§ **What the task requires**: Nothing in the listing should differ in your copy; retype it all exactly.
-----
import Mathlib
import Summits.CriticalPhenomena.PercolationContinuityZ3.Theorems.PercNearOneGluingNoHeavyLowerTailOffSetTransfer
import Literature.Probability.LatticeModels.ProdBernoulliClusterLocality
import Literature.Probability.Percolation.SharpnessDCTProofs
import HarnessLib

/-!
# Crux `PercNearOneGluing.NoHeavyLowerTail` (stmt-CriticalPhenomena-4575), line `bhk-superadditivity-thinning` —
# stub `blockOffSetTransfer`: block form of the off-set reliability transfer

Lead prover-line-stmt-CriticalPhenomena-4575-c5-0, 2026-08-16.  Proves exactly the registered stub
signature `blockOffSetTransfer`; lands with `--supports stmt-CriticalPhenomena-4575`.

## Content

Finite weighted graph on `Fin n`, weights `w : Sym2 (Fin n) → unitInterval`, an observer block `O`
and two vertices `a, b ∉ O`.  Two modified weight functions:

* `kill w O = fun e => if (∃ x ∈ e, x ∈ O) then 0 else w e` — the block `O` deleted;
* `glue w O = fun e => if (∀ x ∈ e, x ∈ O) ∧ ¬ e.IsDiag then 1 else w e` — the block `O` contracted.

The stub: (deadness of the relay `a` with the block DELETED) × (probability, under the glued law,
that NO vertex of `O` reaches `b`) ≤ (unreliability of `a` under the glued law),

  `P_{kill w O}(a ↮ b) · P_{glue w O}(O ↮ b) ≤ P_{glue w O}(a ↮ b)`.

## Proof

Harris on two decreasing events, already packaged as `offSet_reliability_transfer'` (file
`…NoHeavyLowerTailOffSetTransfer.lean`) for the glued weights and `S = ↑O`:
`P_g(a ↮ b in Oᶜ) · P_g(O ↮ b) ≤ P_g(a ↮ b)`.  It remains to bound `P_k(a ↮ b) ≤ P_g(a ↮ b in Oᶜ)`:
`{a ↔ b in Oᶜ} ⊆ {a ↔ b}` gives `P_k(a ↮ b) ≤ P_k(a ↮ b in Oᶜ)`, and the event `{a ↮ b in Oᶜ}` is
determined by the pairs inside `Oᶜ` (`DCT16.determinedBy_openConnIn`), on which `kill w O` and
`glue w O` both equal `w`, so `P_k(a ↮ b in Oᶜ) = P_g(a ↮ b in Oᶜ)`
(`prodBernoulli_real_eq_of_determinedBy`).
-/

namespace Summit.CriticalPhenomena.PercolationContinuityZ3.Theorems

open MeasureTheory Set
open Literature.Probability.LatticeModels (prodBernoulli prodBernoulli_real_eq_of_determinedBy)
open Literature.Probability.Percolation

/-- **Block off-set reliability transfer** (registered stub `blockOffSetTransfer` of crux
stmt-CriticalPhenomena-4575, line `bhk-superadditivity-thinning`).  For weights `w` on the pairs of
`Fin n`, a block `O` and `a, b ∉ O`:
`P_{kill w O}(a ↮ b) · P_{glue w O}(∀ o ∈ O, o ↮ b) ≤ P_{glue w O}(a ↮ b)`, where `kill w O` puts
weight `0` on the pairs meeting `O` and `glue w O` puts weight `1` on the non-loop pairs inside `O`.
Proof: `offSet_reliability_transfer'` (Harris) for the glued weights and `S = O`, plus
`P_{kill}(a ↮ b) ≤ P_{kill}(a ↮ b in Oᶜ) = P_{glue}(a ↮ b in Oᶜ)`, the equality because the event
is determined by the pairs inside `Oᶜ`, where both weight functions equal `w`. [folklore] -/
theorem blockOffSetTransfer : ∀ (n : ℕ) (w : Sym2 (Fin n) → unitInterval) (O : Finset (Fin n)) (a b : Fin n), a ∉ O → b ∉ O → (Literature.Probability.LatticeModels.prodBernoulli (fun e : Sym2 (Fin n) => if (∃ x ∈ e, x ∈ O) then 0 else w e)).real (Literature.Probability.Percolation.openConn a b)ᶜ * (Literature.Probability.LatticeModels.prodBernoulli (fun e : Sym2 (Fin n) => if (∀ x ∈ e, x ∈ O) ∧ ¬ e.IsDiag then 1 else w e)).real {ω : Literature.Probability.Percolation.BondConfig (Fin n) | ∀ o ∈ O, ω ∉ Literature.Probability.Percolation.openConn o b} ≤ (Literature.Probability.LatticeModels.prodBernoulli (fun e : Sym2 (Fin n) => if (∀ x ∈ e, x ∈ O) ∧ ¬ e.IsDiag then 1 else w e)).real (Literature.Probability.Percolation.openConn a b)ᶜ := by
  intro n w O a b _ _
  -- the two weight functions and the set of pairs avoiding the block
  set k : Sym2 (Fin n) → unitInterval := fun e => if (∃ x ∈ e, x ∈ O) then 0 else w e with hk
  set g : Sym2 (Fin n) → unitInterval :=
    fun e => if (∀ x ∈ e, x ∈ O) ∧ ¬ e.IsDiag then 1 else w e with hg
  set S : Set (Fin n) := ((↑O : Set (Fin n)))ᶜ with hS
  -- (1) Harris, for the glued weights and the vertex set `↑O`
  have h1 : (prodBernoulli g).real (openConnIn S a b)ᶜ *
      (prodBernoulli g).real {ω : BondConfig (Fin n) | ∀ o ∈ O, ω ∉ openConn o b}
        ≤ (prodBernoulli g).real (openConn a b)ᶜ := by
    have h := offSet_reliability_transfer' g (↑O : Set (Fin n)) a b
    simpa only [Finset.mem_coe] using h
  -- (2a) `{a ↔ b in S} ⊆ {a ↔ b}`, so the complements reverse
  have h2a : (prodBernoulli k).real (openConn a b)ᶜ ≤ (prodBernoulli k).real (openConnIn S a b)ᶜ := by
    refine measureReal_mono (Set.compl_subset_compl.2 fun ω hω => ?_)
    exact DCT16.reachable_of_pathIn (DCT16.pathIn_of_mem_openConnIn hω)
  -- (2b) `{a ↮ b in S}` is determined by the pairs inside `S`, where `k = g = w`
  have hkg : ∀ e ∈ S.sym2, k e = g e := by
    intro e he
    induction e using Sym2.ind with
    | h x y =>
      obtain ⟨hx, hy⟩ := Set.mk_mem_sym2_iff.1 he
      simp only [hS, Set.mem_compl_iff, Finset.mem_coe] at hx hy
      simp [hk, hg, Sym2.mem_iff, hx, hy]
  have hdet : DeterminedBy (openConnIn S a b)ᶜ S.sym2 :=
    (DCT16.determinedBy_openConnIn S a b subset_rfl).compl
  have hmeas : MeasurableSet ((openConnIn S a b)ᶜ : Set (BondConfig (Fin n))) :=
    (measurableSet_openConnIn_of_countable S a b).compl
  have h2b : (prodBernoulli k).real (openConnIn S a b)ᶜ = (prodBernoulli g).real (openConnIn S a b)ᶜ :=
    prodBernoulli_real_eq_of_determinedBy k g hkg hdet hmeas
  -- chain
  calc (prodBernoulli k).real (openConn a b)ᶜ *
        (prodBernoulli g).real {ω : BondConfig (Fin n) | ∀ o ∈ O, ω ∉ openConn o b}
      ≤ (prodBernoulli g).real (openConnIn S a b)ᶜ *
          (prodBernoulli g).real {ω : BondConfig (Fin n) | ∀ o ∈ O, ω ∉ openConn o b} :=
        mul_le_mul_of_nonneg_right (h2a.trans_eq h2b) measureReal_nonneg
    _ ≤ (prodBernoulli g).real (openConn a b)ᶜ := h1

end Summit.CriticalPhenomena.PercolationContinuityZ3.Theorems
-----
§ **Solution to the problem**:
import Mathlib
import Summits.CriticalPhenomena.PercolationContinuityZ3.Theorems.PercNearOneGluingNoHeavyLowerTailOffSetTransfer
import Literature.Probability.LatticeModels.ProdBernoulliClusterLocality
import Literature.Probability.Percolation.SharpnessDCTProofs
import HarnessLib

/-!
# Crux `PercNearOneGluing.NoHeavyLowerTail` (stmt-CriticalPhenomena-4575), line `bhk-superadditivity-thinning` —
# stub `blockOffSetTransfer`: block form of the off-set reliability transfer

Lead prover-line-stmt-CriticalPhenomena-4575-c5-0, 2026-08-16.  Proves exactly the registered stub
signature `blockOffSetTransfer`; lands with `--supports stmt-CriticalPhenomena-4575`.

## Content

Finite weighted graph on `Fin n`, weights `w : Sym2 (Fin n) → unitInterval`, an observer block `O`
and two vertices `a, b ∉ O`.  Two modified weight functions:

* `kill w O = fun e => if (∃ x ∈ e, x ∈ O) then 0 else w e` — the block `O` deleted;
* `glue w O = fun e => if (∀ x ∈ e, x ∈ O) ∧ ¬ e.IsDiag then 1 else w e` — the block `O` contracted.

The stub: (deadness of the relay `a` with the block DELETED) × (probability, under the glued law,
that NO vertex of `O` reaches `b`) ≤ (unreliability of `a` under the glued law),

  `P_{kill w O}(a ↮ b) · P_{glue w O}(O ↮ b) ≤ P_{glue w O}(a ↮ b)`.

## Proof

Harris on two decreasing events, already packaged as `offSet_reliability_transfer'` (file
`…NoHeavyLowerTailOffSetTransfer.lean`) for the glued weights and `S = ↑O`:
`P_g(a ↮ b in Oᶜ) · P_g(O ↮ b) ≤ P_g(a ↮ b)`.  It remains to bound `P_k(a ↮ b) ≤ P_g(a ↮ b in Oᶜ)`:
`{a ↔ b in Oᶜ} ⊆ {a ↔ b}` gives `P_k(a ↮ b) ≤ P_k(a ↮ b in Oᶜ)`, and the event `{a ↮ b in Oᶜ}` is
determined by the pairs inside `Oᶜ` (`DCT16.determinedBy_openConnIn`), on which `kill w O` and
`glue w O` both equal `w`, so `P_k(a ↮ b in Oᶜ) = P_g(a ↮ b in Oᶜ)`
(`prodBernoulli_real_eq_of_determinedBy`).
-/

namespace Summit.CriticalPhenomena.PercolationContinuityZ3.Theorems

open MeasureTheory Set
open Literature.Probability.LatticeModels (prodBernoulli prodBernoulli_real_eq_of_determinedBy)
open Literature.Probability.Percolation

/-- **Block off-set reliability transfer** (registered stub `blockOffSetTransfer` of crux
stmt-CriticalPhenomena-4575, line `bhk-superadditivity-thinning`).  For weights `w` on the pairs of
`Fin n`, a block `O` and `a, b ∉ O`:
`P_{kill w O}(a ↮ b) · P_{glue w O}(∀ o ∈ O, o ↮ b) ≤ P_{glue w O}(a ↮ b)`, where `kill w O` puts
weight `0` on the pairs meeting `O` and `glue w O` puts weight `1` on the non-loop pairs inside `O`.
Proof: `offSet_reliability_transfer'` (Harris) for the glued weights and `S = O`, plus
`P_{kill}(a ↮ b) ≤ P_{kill}(a ↮ b in Oᶜ) = P_{glue}(a ↮ b in Oᶜ)`, the equality because the event
is determined by the pairs inside `Oᶜ`, where both weight functions equal `w`. [folklore] -/
theorem blockOffSetTransfer : ∀ (n : ℕ) (w : Sym2 (Fin n) → unitInterval) (O : Finset (Fin n)) (a b : Fin n), a ∉ O → b ∉ O → (Literature.Probability.LatticeModels.prodBernoulli (fun e : Sym2 (Fin n) => if (∃ x ∈ e, x ∈ O) then 0 else w e)).real (Literature.Probability.Percolation.openConn a b)ᶜ * (Literature.Probability.LatticeModels.prodBernoulli (fun e : Sym2 (Fin n) => if (∀ x ∈ e, x ∈ O) ∧ ¬ e.IsDiag then 1 else w e)).real {ω : Literature.Probability.Percolation.BondConfig (Fin n) | ∀ o ∈ O, ω ∉ Literature.Probability.Percolation.openConn o b} ≤ (Literature.Probability.LatticeModels.prodBernoulli (fun e : Sym2 (Fin n) => if (∀ x ∈ e, x ∈ O) ∧ ¬ e.IsDiag then 1 else w e)).real (Literature.Probability.Percolation.openConn a b)ᶜ := by
  intro n w O a b _ _
  -- the two weight functions and the set of pairs avoiding the block
  set k : Sym2 (Fin n) → unitInterval := fun e => if (∃ x ∈ e, x ∈ O) then 0 else w e with hk
  set g : Sym2 (Fin n) → unitInterval :=
    fun e => if (∀ x ∈ e, x ∈ O) ∧ ¬ e.IsDiag then 1 else w e with hg
  set S : Set (Fin n) := ((↑O : Set (Fin n)))ᶜ with hS
  -- (1) Harris, for the glued weights and the vertex set `↑O`
  have h1 : (prodBernoulli g).real (openConnIn S a b)ᶜ *
      (prodBernoulli g).real {ω : BondConfig (Fin n) | ∀ o ∈ O, ω ∉ openConn o b}
        ≤ (prodBernoulli g).real (openConn a b)ᶜ := by
    have h := offSet_reliability_transfer' g (↑O : Set (Fin n)) a b
    simpa only [Finset.mem_coe] using h
  -- (2a) `{a ↔ b in S} ⊆ {a ↔ b}`, so the complements reverse
  have h2a : (prodBernoulli k).real (openConn a b)ᶜ ≤ (prodBernoulli k).real (openConnIn S a b)ᶜ := by
    refine measureReal_mono (Set.compl_subset_compl.2 fun ω hω => ?_)
    exact DCT16.reachable_of_pathIn (DCT16.pathIn_of_mem_openConnIn hω)
  -- (2b) `{a ↮ b in S}` is determined by the pairs inside `S`, where `k = g = w`
  have hkg : ∀ e ∈ S.sym2, k e = g e := by
    intro e he
    induction e using Sym2.ind with
    | h x y =>
      obtain ⟨hx, hy⟩ := Set.mk_mem_sym2_iff.1 he
      simp only [hS, Set.mem_compl_iff, Finset.mem_coe] at hx hy
      simp [hk, hg, Sym2.mem_iff, hx, hy]
  have hdet : DeterminedBy (openConnIn S a b)ᶜ S.sym2 :=
    (DCT16.determinedBy_openConnIn S a b subset_rfl).compl
  have hmeas : MeasurableSet ((openConnIn S a b)ᶜ : Set (BondConfig (Fin n))) :=
    (measurableSet_openConnIn_of_countable S a b).compl
  have h2b : (prodBernoulli k).real (openConnIn S a b)ᶜ = (prodBernoulli g).real (openConnIn S a b)ᶜ :=
    prodBernoulli_real_eq_of_determinedBy k g hkg hdet hmeas
  -- chain
  calc (prodBernoulli k).real (openConn a b)ᶜ *
        (prodBernoulli g).real {ω : BondConfig (Fin n) | ∀ o ∈ O, ω ∉ openConn o b}
      ≤ (prodBernoulli g).real (openConnIn S a b)ᶜ *
          (prodBernoulli g).real {ω : BondConfig (Fin n) | ∀ o ∈ O, ω ∉ openConn o b} :=
        mul_le_mul_of_nonneg_right (h2a.trans_eq h2b) measureReal_nonneg
    _ ≤ (prodBernoulli g).real (openConn a b)ᶜ := h1

end Summit.CriticalPhenomena.PercolationContinuityZ3.Theorems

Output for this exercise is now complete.